The office strictly dedicated to issuing China visas is separate from the Chinese embassy - it is located in a shiny high-rise, Thanapoom Tower.  We had to drive up several floors in the parking structure, and Mick dropped me at the entrance on level five.  This turned out to be the entrance to the 4th floor, but I quickly found my way up to the 5th floor; a stranger walking past me said, "China Visa this way."  I guess farangs are only there for one thing (I feel so conspicuous sometimes!)

After I waited in a small line, a very busy woman at the desk told me there was a shop on the second floor that did passport photos - phew, got lucky!  A nice Thai lady stood me in front of a white wall and snapped a photo just inches away from my face, or so it seemed.  I waited a few minutes, then she printed off six copies, I paid my 150 Baht (about four dollars), and zipped back up to the fifth floor.

The woman at the desk looked over all my paperwork - passport, copy of passport, travel itinerary, flight info, invitation letter from the travel agency...but something was missing.  She pointed to a letter in an acrylic stand and said I needed one of these.  It was a letter stating one's intent - where you were from, where you were going, why you wanted to go there, and who was paying for it!  She led me around a wall to two public computers, and set me up to type my letter there.  When I'd finished, I had to go back around and get her, so she could load the letter onto her memory stick and take it back to her work station to print it off.  I was not happy to leave this document open while I went to get her, as there were lots of people milling around, but what choice did I have?  She printed it off, had me sign it, and gave me a number, pointing out the rows of chairs where I should wait until called.

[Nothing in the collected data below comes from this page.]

/-- **The piece bound.**  If every line meeting `T` has index in `[b₁, b₂]` and chord length `≤ ℓ`, then
`‖∑_{b₁ ≤ b ≤ b₂} ∑_a φ(ad+be) e(F(ad+be))‖ ≤ (b₂ - b₁ + 1) lineErr ℓ + ‖𝔣‖ · #N δ_A L (12(hL√μ + 1/√μ) + 1)`
(notation of `norm_transverse_sum_le`, `#N ≤ 2ν_m + 3`). [cite: Titchmarsh1935Lattice] [cite: Kratzel1988, §2.2] -/
theorem norm_piece_le {b₁ b₂ : ℤ} (hb : b₁ ≤ b₂)
    (hrange : ∀ b : ℤ, (P.H.chord b).Nonempty → b₁ ≤ b ∧ b ≤ b₂) {ℓ : ℝ} (hℓ0 : 0 ≤ ℓ)
    (hℓ : ∀ b : ℤ, (P.H.chord b).Nonempty → P.H.hi b - P.H.lo b ≤ ℓ) {z₀ : ℂ} (hz₀ : z₀ ∈ T) :
    ‖∑ b ∈ Finset.Icc b₁ b₂, ∑' a : ℤ, (φ ((a : ℂ) * d + (b : ℂ) * e) : ℂ) * VdC.e (F ((a : ℂ) * d + (b : ℂ) * e))‖
      ≤ ((b₂ : ℝ) - b₁ + 1) * lineErr ℓ r A lam3 G G₁ G₂
        + ‖𝔣C‖ * ((2 * νm + 3) * ((‖e‖ + (Λ₂ / r + 1) * ‖d‖) *
            (Lφ / Real.sqrt (2 * π * r) + π * G * L₂ / ((2 * π * r) * Real.sqrt (2 * π * r)))
          * ((b₂ : ℝ) - b₁ + 1) *
          (12 * ((κ₂ + κ₁ / 2) / (κ₁ / 2) * ((b₂ : ℝ) - b₁ + 1) * Real.sqrt (κ₁ / 2) + 1 / Real.sqrt (κ₁ / 2)) + 1))) := by
  set S : ℤ → ℂ := fun b => ∑' a : ℤ, (φ ((a : ℂ) * d + (b : ℂ) * e) : ℂ) * VdC.e (F ((a : ℂ) * d + (b : ℂ) * e))
    with hS
  set M : ℤ → ℂ := fun b => ∑ ν ∈ P.freqs, (P.H.ampl b ν : ℂ) * VdC.e (P.H.critVal b ν) with hM
  have hline : ∀ b : ℤ, ‖S b - 𝔣C * M b‖ ≤ lineErr ℓ r A lam3 G G₁ G₂ := fun b => by
    have := P.norm_line_sub_main_le (b : ℝ) hℓ0 (hℓ b) hz₀
    simpa [hS, hM] using this
  have hdecomp : ∑ b ∈ Finset.Icc b₁ b₂, S b
      = ∑ b ∈ Finset.Icc b₁ b₂, (S b - 𝔣C * M b) + 𝔣C * ∑ b ∈ Finset.Icc b₁ b₂, M b := by
    rw [Finset.mul_sum, ← Finset.sum_add_distrib]
    refine Finset.sum_congr rfl fun b _ => by ring
  have hcard : ((Finset.Icc b₁ b₂).card : ℝ) = (b₂ : ℝ) - b₁ + 1 := by
    have : ((Finset.Icc b₁ b₂).card : ℤ) = b₂ + 1 - b₁ := by
      rw [Int.card_Icc, Int.toNat_of_nonneg]; omega
    have h' : ((Finset.Icc b₁ b₂).card : ℝ) = ((b₂ + 1 - b₁ : ℤ) : ℝ) := by exact_mod_cast this
    rw [h']; push_cast; ring
  -- the transverse bound
  have hT := P.H.norm_transverse_sum_le hb hrange P.freqs
  have hswap : ∑ b ∈ Finset.Icc b₁ b₂, M b
      = ∑ ν ∈ P.freqs, ∑ b ∈ Finset.Icc b₁ b₂, (P.H.ampl b ν : ℂ) * VdC.e (P.H.critVal b ν) := by
    rw [hM]; exact Finset.sum_comm
  have hN := P.card_freqs_le hz₀
  have hX0 : 0 ≤ ((‖e‖ + (Λ₂ / r + 1) * ‖d‖) *
            (Lφ / Real.sqrt (2 * π * r) + π * G * L₂ / ((2 * π * r) * Real.sqrt (2 * π * r)))
          * ((b₂ : ℝ) - b₁ + 1) *
          (12 * ((κ₂ + κ₁ / 2) / (κ₁ / 2) * ((b₂ : ℝ) - b₁ + 1) * Real.sqrt (κ₁ / 2) + 1 / Real.sqrt (κ₁ / 2)) + 1)) := by
    have := P.H.sM_nonneg; have := P.hLφ; have := P.hG; have := P.hL₂; have := P.hr; have := P.hκ₁
    have : (0 : ℝ) ≤ (b₂ : ℝ) - b₁ + 1 := by
      have : (b₁ : ℝ) ≤ b₂ := by exact_mod_cast hb
      linarith
    have : 0 ≤ κ₂ + κ₁ / 2 := by linarith [P.hκ₁₂]
    positivity
  calc ‖∑ b ∈ Finset.Icc b₁ b₂, S b‖
      = ‖∑ b ∈ Finset.Icc b₁ b₂, (S b - 𝔣C * M b) + 𝔣C * ∑ b ∈ Finset.Icc b₁ b₂, M b‖ := by rw [hdecomp]
    _ ≤ ‖∑ b ∈ Finset.Icc b₁ b₂, (S b - 𝔣C * M b)‖ + ‖𝔣C * ∑ b ∈ Finset.Icc b₁ b₂, M b‖ := norm_add_le _ _
    _ ≤ ∑ b ∈ Finset.Icc b₁ b₂, ‖S b - 𝔣C * M b‖ + ‖𝔣C‖ * ‖∑ b ∈ Finset.Icc b₁ b₂, M b‖ := by
        rw [norm_mul]; exact add_le_add (norm_sum_le _ _) le_rfl
    _ ≤ ∑ b ∈ Finset.Icc b₁ b₂, lineErr ℓ r A lam3 G G₁ G₂ + ‖𝔣C‖ * ‖∑ b ∈ Finset.Icc b₁ b₂, M b‖ :=
        add_le_add (Finset.sum_le_sum fun b _ => hline b) le_rfl
    _ ≤ _ := by
        rw [Finset.sum_const, nsmul_eq_mul, hcard, hswap]
        refine add_le_add le_rfl (mul_le_mul_of_nonneg_left (hT.trans ?_) (norm_nonneg _))
        exact mul_le_mul_of_nonneg_right hN hX0 |>.trans_eq' (by ring) |>.trans_eq (by ring)

end PieceHyp

/-! ### Geometry of the lines: index range and chord lengths inside a ball -/

namespace TransverseHyp

variable {T : Set ℂ} {d e : ℂ} {F Fd Fe Fdd Fde Fee : ℂ → ℝ} {φ : ℂ → ℝ}
  {r A Λ₂ Λ₃ κ₁ κ₂ L₂ G Lφ δ₀ : ℝ}
  (H : TransverseHyp T d e F Fd Fe Fdd Fde Fee φ r A Λ₂ Λ₃ κ₁ κ₂ L₂ G Lφ δ₀)
include H

/-- If `T ⊆ B(0, ϱ)` then every chord has length `≤ 2ϱ/‖d‖`. [folklore] -/
theorem hi_sub_lo_le {ϱ : ℝ} (hT : T ⊆ closedBall (0 : ℂ) ϱ) {c : ℝ} (hne : (H.chord c).Nonempty) :
    H.hi c - H.lo c ≤ 2 * ϱ / ‖d‖ := by
  have hd : 0 < ‖d‖ := norm_pos_iff.2 H.d_ne
  have h1 := hT (H.lo_mem hne)
  have h2 := hT (H.hi_mem hne)
  rw [mem_closedBall, dist_zero_right] at h1 h2
  have h3 := H.norm_pt_sub_pt (H.hi c) (H.lo c) c
  rw [abs_of_nonneg (by linarith [H.lo_le_hi hne])] at h3
  have h4 : ‖H.pt (H.hi c) c - H.pt (H.lo c) c‖ ≤ 2 * ϱ := (norm_sub_le _ _).trans (by
    change ‖((H.hi c : ℝ) : ℂ) * d + (c : ℂ) * e‖ + ‖((H.lo c : ℝ) : ℂ) * d + (c : ℂ) * e‖ ≤ 2 * ϱ
    linarith [h1, h2])
  rw [le_div_iff₀ hd]
  linarith

/-- If `T ⊆ B(0, ϱ)` then a line `ℓ_c` meeting `T` has `|c| · |Im(e d̄)| ≤ ϱ ‖d‖`. [folklore] -/
theorem abs_index_le {ϱ : ℝ} (hT : T ⊆ closedBall (0 : ℂ) ϱ) {c : ℝ} (hne : (H.chord c).Nonempty) :
    |c| * |(e * (starRingEnd ℂ) d).im| ≤ ϱ * ‖d‖ := by
  obtain ⟨a, ha⟩ := hne
  have h1 := hT ha
  rw [mem_closedBall, dist_zero_right] at h1
  have hid : (((a : ℂ) * d + (c : ℂ) * e) * (starRingEnd ℂ) d).im = c * (e * (starRingEnd ℂ) d).im := by
    have hdd : (d * (starRingEnd ℂ) d).im = 0 := by rw [Complex.mul_conj]; norm_cast
    rw [add_mul, Complex.add_im, mul_assoc, mul_assoc, Complex.im_ofReal_mul, Complex.im_ofReal_mul, hdd,
      mul_zero, zero_add]
  have h2 : |(((a : ℂ) * d + (c : ℂ) * e) * (starRingEnd ℂ) d).im| ≤ ‖(a : ℂ) * d + (c : ℂ) * e‖ * ‖d‖ := by
    refine (Complex.abs_im_le_norm _).trans ?_
    rw [norm_mul, Complex.norm_conj]
  rw [hid, abs_mul] at h2
  exact h2.trans (mul_le_mul_of_nonneg_right h1 (norm_nonneg _))

end TransverseHyp

end VdC
end Literature.NumberTheory.LFunctions

end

Once I was called to a window, the woman there very meticulously went through each document, highlighting and checking off information, triple-checking everything.  She found a spot where I'd missed a digit from my passport number, and had me write it in.  She questioned where I was going, where I would be staying, etc.  Very thorough, but not too painful.  She finally said she would give me a ten-year visa, with a limit of thirty-day-stays at a time.  I was given a slip of paper and told to return in five days to retrieve my passport with the new visa attached.  The whole process was done in about half an hour.

Back in the car for the long ride home.  It was after 1 p.m. by the time we arrived back at the condo.  We left at 7 a.m., which means we were in the car for nearly six hours.  I could have driven from Brighton to Terre Haute in that time!  I was glad to have that task checked off my list.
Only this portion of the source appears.